In passing we may surmise on what may have caused such irresponsible and reckless proliferation of hadiths over the first ten centuries of Islam (can you imagine, we also meet hadiths on tobacco!!!, first seen in the East in the 16th century). Two things I think: First, to gain an unfair scholarly or political advantage over adversaries. Second, to attract attention and attain popularity even it took to invent exciting spiritual-romantic novels and science-fiction-like, well-selling compilations.

 

Lastly the naïve claim that hadith compliers did or could do enough to ensure the reliability of their chosen hadiths by checking on the character and reliability of each and every member mentioned in the transmission chain of the hadiths concerned can only be seen as pious good opinion so desired of each and every Muslim. Yes, we should entertain good opinions about each and every Muslim brother and sister until and unless proof to the otherwise reaches us.

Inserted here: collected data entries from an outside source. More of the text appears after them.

/-- **THE HEAD-BLIND TWO-ENTRY OR-TAIL FUNCTIONAL IS NONNEGATIVE** (no covering hypothesis):
`ent = {r₁, r₂}` with sure coins, the cluster law `ν` log-supermodular, the head `A` nonnegative,
decreasing, log-supermodular and BLIND to everything but the entry trace, nothing in
`ent ∪ {a, w}` surely reaching the target. -/
theorem orTailK2HeadBlind_functional_nonneg (U : Finset V) (ν A : Finset V → R) (pr : E → R)
    (ent : Finset V) (c : V → E) (r₁ r₂ m₁ m₂ a w : V)
    (hp0 : ∀ e, 0 ≤ pr e) (hp1 : ∀ e, pr e ≤ 1) (hsure : ∀ r ∈ ent, pr (c r) = 1)
    (hr₁ : r₁ ∈ ent) (hr₂ : r₂ ∈ ent) (hent : ∀ r ∈ ent, r = r₁ ∨ r = r₂)
    (hw : w ∉ ent) (haw : a ≠ w)
    (hν0 : ∀ W, 0 ≤ ν W) (hν : ∀ s ⊆ U, ∀ t ⊆ U, ν s * ν t ≤ ν (s ∩ t) * ν (s ∪ t))
    (hA0 : ∀ W, 0 ≤ A W) (hA : ∀ s t : Finset V, A s * A t ≤ A (s ∩ t) * A (s ∪ t))
    (hmono : ∀ s t : Finset V, s ⊆ t → A t ≤ A s)
    (hblind : ∀ W ⊆ U, ∀ X ⊆ ({a, w} : Finset V), A (W ∪ X) = A (W ∩ ent ∪ X))
    (hpos : 0 < A (ent ∪ {a, w})) :
    0 ≤ (∑ W ∈ U.powerset, ν W * rValK A pr ent c a W) ^ 2 *
          (∑ W ∈ U.powerset, ν W * gValK A pr ent c a w W *
            ((if m₁ ∈ W then (1 : R) else 0) * (if m₂ ∈ W then (1 : R) else 0)))
        - (∑ W ∈ U.powerset, ν W * rValK A pr ent c a W) *
          (∑ W ∈ U.powerset, ν W * rValK A pr ent c a W * (if m₁ ∈ W then (1 : R) else 0)) *
          (∑ W ∈ U.powerset, ν W * gValK A pr ent c a w W * (if m₂ ∈ W then (1 : R) else 0))
        - (∑ W ∈ U.powerset, ν W * rValK A pr ent c a W) *
          (∑ W ∈ U.powerset, ν W * rValK A pr ent c a W * (if m₂ ∈ W then (1 : R) else 0)) *
          (∑ W ∈ U.powerset, ν W * gValK A pr ent c a w W * (if m₁ ∈ W then (1 : R) else 0))
        + (∑ W ∈ U.powerset, ν W * rValK A pr ent c a W * (if m₁ ∈ W then (1 : R) else 0)) *
          (∑ W ∈ U.powerset, ν W * rValK A pr ent c a W * (if m₂ ∈ W then (1 : R) else 0)) *
          (∑ W ∈ U.powerset, ν W * gValK A pr ent c a w W) := by
  have hr0 : ∀ W, 0 ≤ rValK A pr ent c a W := fun W => rValK_nonneg hp0 hp1 hA0 ent c a W
  -- the `R`-weight
  set G : Finset V → R := fun W => ν W * rValK A pr ent c a W with hGdef
  have hG0 : ∀ W, 0 ≤ G W := fun W => mul_nonneg (hν0 W) (hr0 W)
  have hG : ∀ s' ⊆ U, ∀ t' ⊆ U, G s' * G t' ≤ G (s' ∩ t') * G (s' ∪ t') := by
    intro s' hs' t' ht'
    simp only [hGdef]
    calc ν s' * rValK A pr ent c a s' * (ν t' * rValK A pr ent c a t')
        = (ν s' * ν t') * (rValK A pr ent c a s' * rValK A pr ent c a t') := by ring
      _ ≤ (ν (s' ∩ t') * ν (s' ∪ t')) *
            (rValK A pr ent c a (s' ∩ t') * rValK A pr ent c a (s' ∪ t')) :=
          mul_le_mul (hν s' hs' t' ht') (rValK_mul_le_all A pr ent c a hp0 hp1 hA0 hA hmono s' t')
            (mul_nonneg (hr0 _) (hr0 _)) (mul_nonneg (hν0 _) (hν0 _))
      _ = ν (s' ∩ t') * rValK A pr ent c a (s' ∩ t') *
            (ν (s' ∪ t') * rValK A pr ent c a (s' ∪ t')) := by ring
  -- the four sublattice pieces
  have hFa := gateF_nonneg_of_below U G (fun W => G W * cellWt r₁ r₂ false false W) m₁ m₂ hG0
    (fun W => mul_nonneg (hG0 W) (cellWt_nonneg _ _ _ _ _)) (ideal_lsm U G r₁ r₂ hG0 hG)
    (ideal_below U G r₁ r₂ hG0 hG)
  have hFd := gateF_nonneg_of_above U G (fun W => G W * cellWt r₁ r₂ true true W) m₁ m₂ hG0
    (fun W => mul_nonneg (hG0 W) (cellWt_nonneg _ _ _ _ _)) hG (top_lsm U G r₁ r₂ hG0 hG)
    (top_above U G r₁ r₂ hG0 hG)
  have hF1 := gateF_nonneg_of_above U G (fun W => G W * mWt r₁ true W) m₁ m₂ hG0
    (fun W => mul_nonneg (hG0 W) (mWt_nonneg _ _ _)) hG (filter_lsm U G r₁ hG0 hG)
    (filter_above U G r₁ hG0 hG)
  have hF2 := gateF_nonneg_of_above U G (fun W => G W * mWt r₂ true W) m₁ m₂ hG0
    (fun W => mul_nonneg (hG0 W) (mWt_nonneg _ _ _)) hG (filter_lsm U G r₂ hG0 hG)
    (filter_above U G r₂ hG0 hG)
  -- the block sums: the covered piece and the three unweighted entry-state masses
  set aa : Bool → Bool → R := fun b₁ b₂ =>
    ∑ W ∈ U.powerset, ν W * rValK A pr ent c a W * cellWt m₁ m₂ b₁ b₂ W *
      cellWt r₁ r₂ false false W with haadef
  set n : Bool → Bool → Bool → Bool → R := fun e₁ e₂ b₁ b₂ =>
    ∑ W ∈ U.powerset, ν W * cellWt r₁ r₂ e₁ e₂ W * cellWt m₁ m₂ b₁ b₂ W with hndef
  have haa0 : ∀ b₁ b₂, 0 ≤ aa b₁ b₂ := fun b₁ b₂ => Finset.sum_nonneg fun W _ =>
    mul_nonneg (mul_nonneg (mul_nonneg (hν0 W) (hr0 W)) (cellWt_nonneg _ _ _ _ _))
      (cellWt_nonneg _ _ _ _ _)
  have hn0 : ∀ e₁ e₂ b₁ b₂, 0 ≤ n e₁ e₂ b₁ b₂ := fun e₁ e₂ b₁ b₂ => Finset.sum_nonneg fun W _ =>
    mul_nonneg (mul_nonneg (hν0 W) (cellWt_nonneg _ _ _ _ _)) (cellWt_nonneg _ _ _ _ _)
  -- the decompositions of the marker-block sums
  have hL : ∀ b₁ b₂, (∑ W ∈ U.powerset, G W * cellWt m₁ m₂ b₁ b₂ W) =
      aa b₁ b₂ + A ({r₁} ∪ {a}) * n true false b₁ b₂ + A ({r₂} ∪ {a}) * n false true b₁ b₂ +
        A (ent ∪ {a}) * n true true b₁ b₂ := fun b₁ b₂ =>
    R_blocks_eq U ν A pr ent c r₁ r₂ m₁ m₂ a w hsure hr₁ hr₂ hent hblind b₁ b₂
  have hM : ∀ b₁ b₂, (∑ W ∈ U.powerset, ν W * gValK A pr ent c a w W * cellWt m₁ m₂ b₁ b₂ W) =
      aa b₁ b₂ + A ({r₁} ∪ {a, w}) * n true false b₁ b₂ + A ({r₂} ∪ {a, w}) * n false true b₁ b₂ +
        A (ent ∪ {a, w}) * n true true b₁ b₂ := fun b₁ b₂ =>
    G_blocks_eq U ν A pr ent c r₁ r₂ m₁ m₂ a w hsure hr₁ hr₂ hent hblind b₁ b₂
  -- the pieces' block sums in the `a / n` form
  have sFa : ∀ b₁ b₂, (∑ W ∈ U.powerset, G W * cellWt r₁ r₂ false false W * cellWt m₁ m₂ b₁ b₂ W) =
      aa b₁ b₂ := by
    intro b₁ b₂
    simp only [haadef, hGdef]
    exact Finset.sum_congr rfl fun W _ => by ring
  have sFd : ∀ b₁ b₂, (∑ W ∈ U.powerset, G W * cellWt r₁ r₂ true true W * cellWt m₁ m₂ b₁ b₂ W) =
      A (ent ∪ {a}) * n true true b₁ b₂ := by
    intro b₁ b₂
    have e := state_sum_eq U ν (A (ent ∪ {a})) r₁ r₂ m₁ m₂ true true b₁ b₂ G
      (rval_cell_tt U ν A pr ent c r₁ r₂ a w hsure hr₁ hent hblind)
    rw [← e]
    exact Finset.sum_congr rfl fun W _ => by ring
  have sF1 : ∀ b₁ b₂, (∑ W ∈ U.powerset, G W * mWt r₁ true W * cellWt m₁ m₂ b₁ b₂ W) =
      A ({r₁} ∪ {a}) * n true false b₁ b₂ + A (ent ∪ {a}) * n true true b₁ b₂ := by
    intro b₁ b₂
    have e1 := state_sum_eq U ν (A ({r₁} ∪ {a})) r₁ r₂ m₁ m₂ true false b₁ b₂ G
      (rval_cell_tf U ν A pr ent c r₁ r₂ a w hsure hr₁ hent hblind)
    have e2 := state_sum_eq U ν (A (ent ∪ {a})) r₁ r₂ m₁ m₂ true true b₁ b₂ G
      (rval_cell_tt U ν A pr ent c r₁ r₂ a w hsure hr₁ hent hblind)
    rw [← e1, ← e2, ← Finset.sum_add_distrib]
    refine Finset.sum_congr rfl fun W _ => ?_
    rw [mWt_true_eq_cell_sum r₁ r₂ W]; ring
  have sF2 : ∀ b₁ b₂, (∑ W ∈ U.powerset, G W * mWt r₂ true W * cellWt m₁ m₂ b₁ b₂ W) =
      A ({r₂} ∪ {a}) * n false true b₁ b₂ + A (ent ∪ {a}) * n true true b₁ b₂ := by
    intro b₁ b₂
    have e1 := state_sum_eq U ν (A ({r₂} ∪ {a})) r₁ r₂ m₁ m₂ false true b₁ b₂ G
      (rval_cell_ft U ν A pr ent c r₁ r₂ a w hsure hr₂ hent hblind)
    have e2 := state_sum_eq U ν (A (ent ∪ {a})) r₁ r₂ m₁ m₂ true true b₁ b₂ G
      (rval_cell_tt U ν A pr ent c r₁ r₂ a w hsure hr₁ hent hblind)
    rw [← e1, ← e2, ← Finset.sum_add_distrib]
    refine Finset.sum_congr rfl fun W _ => ?_
    rw [mWt_true_eq_cell_sum' r₁ r₂ W]; ring
  -- `H1`: the `R`-law is log-supermodular at block level
  have H1 : (∑ W ∈ U.powerset, G W * cellWt m₁ m₂ true false W) *
      (∑ W ∈ U.powerset, G W * cellWt m₁ m₂ false true W) ≤
      (∑ W ∈ U.powerset, G W * cellWt m₁ m₂ false false W) *
      (∑ W ∈ U.powerset, G W * cellWt m₁ m₂ true true W) := by
    have := cellBlock_mul_le U G G G G m₁ m₂ true false false true hG0 hG0 hG0 hG0 hG
    simpa only [Bool.true_and, Bool.and_true, Bool.false_or, Bool.or_false] using this
  -- the value hypotheses
  have sub1 : ({r₁} ∪ {a} : Finset V) ⊆ ent ∪ {a, w} := by
    intro x hx
    simp only [Finset.mem_union, Finset.mem_singleton] at hx
    simp only [Finset.mem_union, Finset.mem_insert, Finset.mem_singleton]
    rcases hx with rfl | rfl
    · exact Or.inl hr₁
    · exact Or.inr (Or.inl rfl)
  have sub2 : ({r₂} ∪ {a} : Finset V) ⊆ ent ∪ {a, w} := by
    intro x hx
    simp only [Finset.mem_union, Finset.mem_singleton] at hx
    simp only [Finset.mem_union, Finset.mem_insert, Finset.mem_singleton]
    rcases hx with rfl | rfl
    · exact Or.inl hr₂
    · exact Or.inr (Or.inl rfl)
  have sub12 : (ent ∪ {a} : Finset V) ⊆ ent ∪ {a, w} := by
    intro x hx
    simp only [Finset.mem_union, Finset.mem_singleton] at hx
    simp only [Finset.mem_union, Finset.mem_insert, Finset.mem_singleton]
    rcases hx with h | rfl
    · exact Or.inl h
    · exact Or.inr (Or.inl rfl)
  have hα₁ : 0 < A ({r₁} ∪ {a}) := lt_of_lt_of_le hpos (hmono _ _ sub1)
  have hα₂ : 0 < A ({r₂} ∪ {a}) := lt_of_lt_of_le hpos (hmono _ _ sub2)
  have hα₁₂ : 0 < A (ent ∪ {a}) := lt_of_lt_of_le hpos (hmono _ _ sub12)
  have hβ₁₂ : A (ent ∪ {a, w}) ≤ A (ent ∪ {a}) := hmono _ _ sub12
  -- the ratio conditions: one lattice step of the head each
  have inter1 : ({r₁} ∪ {a, w} : Finset V) ∩ (ent ∪ {a}) = {r₁} ∪ {a} := by
    ext x
    simp only [Finset.mem_inter, Finset.mem_union, Finset.mem_insert, Finset.mem_singleton]
    constructor
    · rintro ⟨h1, h2⟩
      rcases h1 with rfl | rfl | rfl
      · exact Or.inl rfl
      · exact Or.inr rfl
      · rcases h2 with h2 | h2
        · exact absurd h2 hw
        · exact absurd h2 haw.symm
    · rintro (rfl | rfl)
      · exact ⟨Or.inl rfl, Or.inl hr₁⟩
      · exact ⟨Or.inr (Or.inl rfl), Or.inr rfl⟩
  have union1 : ({r₁} ∪ {a, w} : Finset V) ∪ (ent ∪ {a}) = ent ∪ {a, w} := by
    ext x
    simp only [Finset.mem_union, Finset.mem_insert, Finset.mem_singleton]
    constructor
    · rintro ((rfl | rfl | rfl) | (h | rfl))
      · exact Or.inl hr₁
      · exact Or.inr (Or.inl rfl)
      · exact Or.inr (Or.inr rfl)
      · exact Or.inl h
      · exact Or.inr (Or.inl rfl)
    · rintro (h | rfl | rfl)
      · exact Or.inr (Or.inl h)
      · exact Or.inl (Or.inr (Or.inl rfl))
      · exact Or.inl (Or.inr (Or.inr rfl))
  have inter2 : ({r₂} ∪ {a, w} : Finset V) ∩ (ent ∪ {a}) = {r₂} ∪ {a} := by
    ext x
    simp only [Finset.mem_inter, Finset.mem_union, Finset.mem_insert, Finset.mem_singleton]
    constructor
    · rintro ⟨h1, h2⟩
      rcases h1 with rfl | rfl | rfl
      · exact Or.inl rfl
      · exact Or.inr rfl
      · rcases h2 with h2 | h2
        · exact absurd h2 hw
        · exact absurd h2 haw.symm
    · rintro (rfl | rfl)
      · exact ⟨Or.inl rfl, Or.inl hr₂⟩
      · exact ⟨Or.inr (Or.inl rfl), Or.inr rfl⟩
  have union2 : ({r₂} ∪ {a, w} : Finset V) ∪ (ent ∪ {a}) = ent ∪ {a, w} := by
    ext x
    simp only [Finset.mem_union, Finset.mem_insert, Finset.mem_singleton]
    constructor
    · rintro ((rfl | rfl | rfl) | (h | rfl))
      · exact Or.inl hr₂
      · exact Or.inr (Or.inl rfl)
      · exact Or.inr (Or.inr rfl)
      · exact Or.inl h
      · exact Or.inr (Or.inl rfl)
    · rintro (h | rfl | rfl)
      · exact Or.inr (Or.inl h)
      · exact Or.inl (Or.inr (Or.inl rfl))
      · exact Or.inl (Or.inr (Or.inr rfl))
  have hrat₁ : A ({r₁} ∪ {a, w}) * A (ent ∪ {a}) ≤ A (ent ∪ {a, w}) * A ({r₁} ∪ {a}) := by
    have := hA ({r₁} ∪ {a, w}) (ent ∪ {a})
    rw [inter1, union1] at this
    linarith
  have hrat₂ : A ({r₂} ∪ {a, w}) * A (ent ∪ {a}) ≤ A (ent ∪ {a, w}) * A ({r₂} ∪ {a}) := by
    have := hA ({r₂} ∪ {a, w}) (ent ∪ {a})
    rw [inter2, union2] at this
    linarith
  -- the marker split of the goal
  have eΛ := sum_split_four U (fun W => ν W * rValK A pr ent c a W) m₁ m₂
  have eF1 := sum_split_fst U (fun W => ν W * rValK A pr ent c a W) m₁ m₂
  have eF2 := sum_split_snd U (fun W => ν W * rValK A pr ent c a W) m₁ m₂
  have eM := sum_split_four U (fun W => ν W * gValK A pr ent c a w W) m₁ m₂
  have eX := sum_split_fst U (fun W => ν W * gValK A pr ent c a w W) m₁ m₂
  have eY := sum_split_snd U (fun W => ν W * gValK A pr ent c a w W) m₁ m₂
  have eXY := sum_split_both U (fun W => ν W * gValK A pr ent c a w W) m₁ m₂
  rw [eΛ, eF1, eF2, eM, eX, eY, eXY]
  -- the block theorem
  have key := k2HeadBlind_block_nonneg' (aa false false) (aa false true) (aa true false)
    (aa true true) (n true false false false) (n true false false true) (n true false true false)
    (n true false true true) (n false true false false) (n false true false true)
    (n false true true false) (n false true true true) (n true true false false)
    (n true true false true) (n true true true false) (n true true true true)
    (A ({r₁} ∪ {a})) (A ({r₂} ∪ {a})) (A (ent ∪ {a})) (A ({r₁} ∪ {a, w})) (A ({r₂} ∪ {a, w}))
    (A (ent ∪ {a, w}))
    (haa0 _ _) (haa0 _ _) (haa0 _ _) (haa0 _ _) (hn0 _ _ _ _) (hn0 _ _ _ _) (hn0 _ _ _ _)
    (hn0 _ _ _ _) (hn0 _ _ _ _) (hn0 _ _ _ _) (hn0 _ _ _ _) (hn0 _ _ _ _) (hn0 _ _ _ _)
    (hn0 _ _ _ _) (hn0 _ _ _ _) (hn0 _ _ _ _) hα₁ hα₂ hα₁₂ (hA0 _) (hA0 _) (hA0 _) hβ₁₂ hrat₁ hrat₂
    (by rw [← hL, ← hL, ← hL, ← hL]; exact H1)
    (by rw [← hL, ← hL, ← hL, ← hL, ← sFa, ← sFa, ← sFa, ← sFa]; exact hFa)
    (by rw [← hL, ← hL, ← hL, ← hL, ← sFd, ← sFd, ← sFd, ← sFd]; exact hFd)
    (by rw [← hL, ← hL, ← hL, ← hL, ← sF1, ← sF1, ← sF1, ← sF1]; exact hF1)
    (by rw [← hL, ← hL, ← hL, ← hL, ← sF2, ← sF2, ← sF2, ← sF2]; exact hF2)
  rw [← hL, ← hL, ← hL, ← hL, ← hM, ← hM, ← hM, ← hM] at key
  unfold gateF at key
  simp only [hGdef] at key
  exact key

But how on earth could the character and technical reliability of each and every hadith transmitter be checked fully in an age when there were no registers of births and deaths, no official files on anybody, no enough time to make all those travels, write down all those details and the hadiths themselves. For example it is obviously apocryphally boasted that Imam Bukhari knew and selected his about two thousand or so hadiths in his famous compilation from among six hundred thousand hadiths he knew together with their chains of transmissions and obtained from so many sources met over many hundreds of miles traversed to hundreds of places over the lands of Islam. Yet a simple calculation shows that this is a wildest possible exaggeration. Let us assume that his studies and compilation took him forty years working at it eight hours a day. My calculator is telling me that for each of his 600,000 hadiths (each of them consisting of a text, a chain of transmission and any number of identity- because some names could be fictitious- and character checks, the writing down of each and more he could only have 12 minutes! He had to be a superman to do that! And was that necessary despite being so impossible?

 

Imam Malik so fresh and recent after the age of the sahaba and tabe’een had already collected all the lore of Prophet’s very town the Medina while Abu Hanifa, as a member of taba-e tabe’een (he was a young scholar by 100 AH raised on the still fresh lore of the like us our masters Ali and ibn Mas’ud (RAnhuma) and an almost incomparable genius of both crystal clear rational thinking and most moving piety. Fiqh was already near-perfect at the time of Abu Hanifa and his brilliant pupils who then contributed to the success of al Shafe’e. Al Bukhari came more than a century after these masters of Islamic jurisprudence (and some of theology as well) and the other imams of the six still later. The later jurists’ increasing dependence on these later and later hadith compilers did certainly achieve some genuine improvements and growth to fiqh but it also created a playing field for more dubious and more wasteful growths. One may read those often condemnatory and otherwise vindictive debates and struggles among many jurists and the occasional inquisitions, persecutions and bloodshed to gain an idea what sort of a Pandora’s Box later theology and jurisprudence activities opened. All began simple, pious and economical with the likes of Abu Hanifa and Malik and increasingly descended into a Medieval tragedy and scandal as centuries passed, excepting some bright lights of correct guidance like Ghazali and the like. Legal tricks (hiyal al fiqhiyya) proliferated until almost any judgment could be procured provided the questions were formulated so skilfully that the answering fatwas became foregone conclusions. May Allah forgive all of us past, present and future for our follies.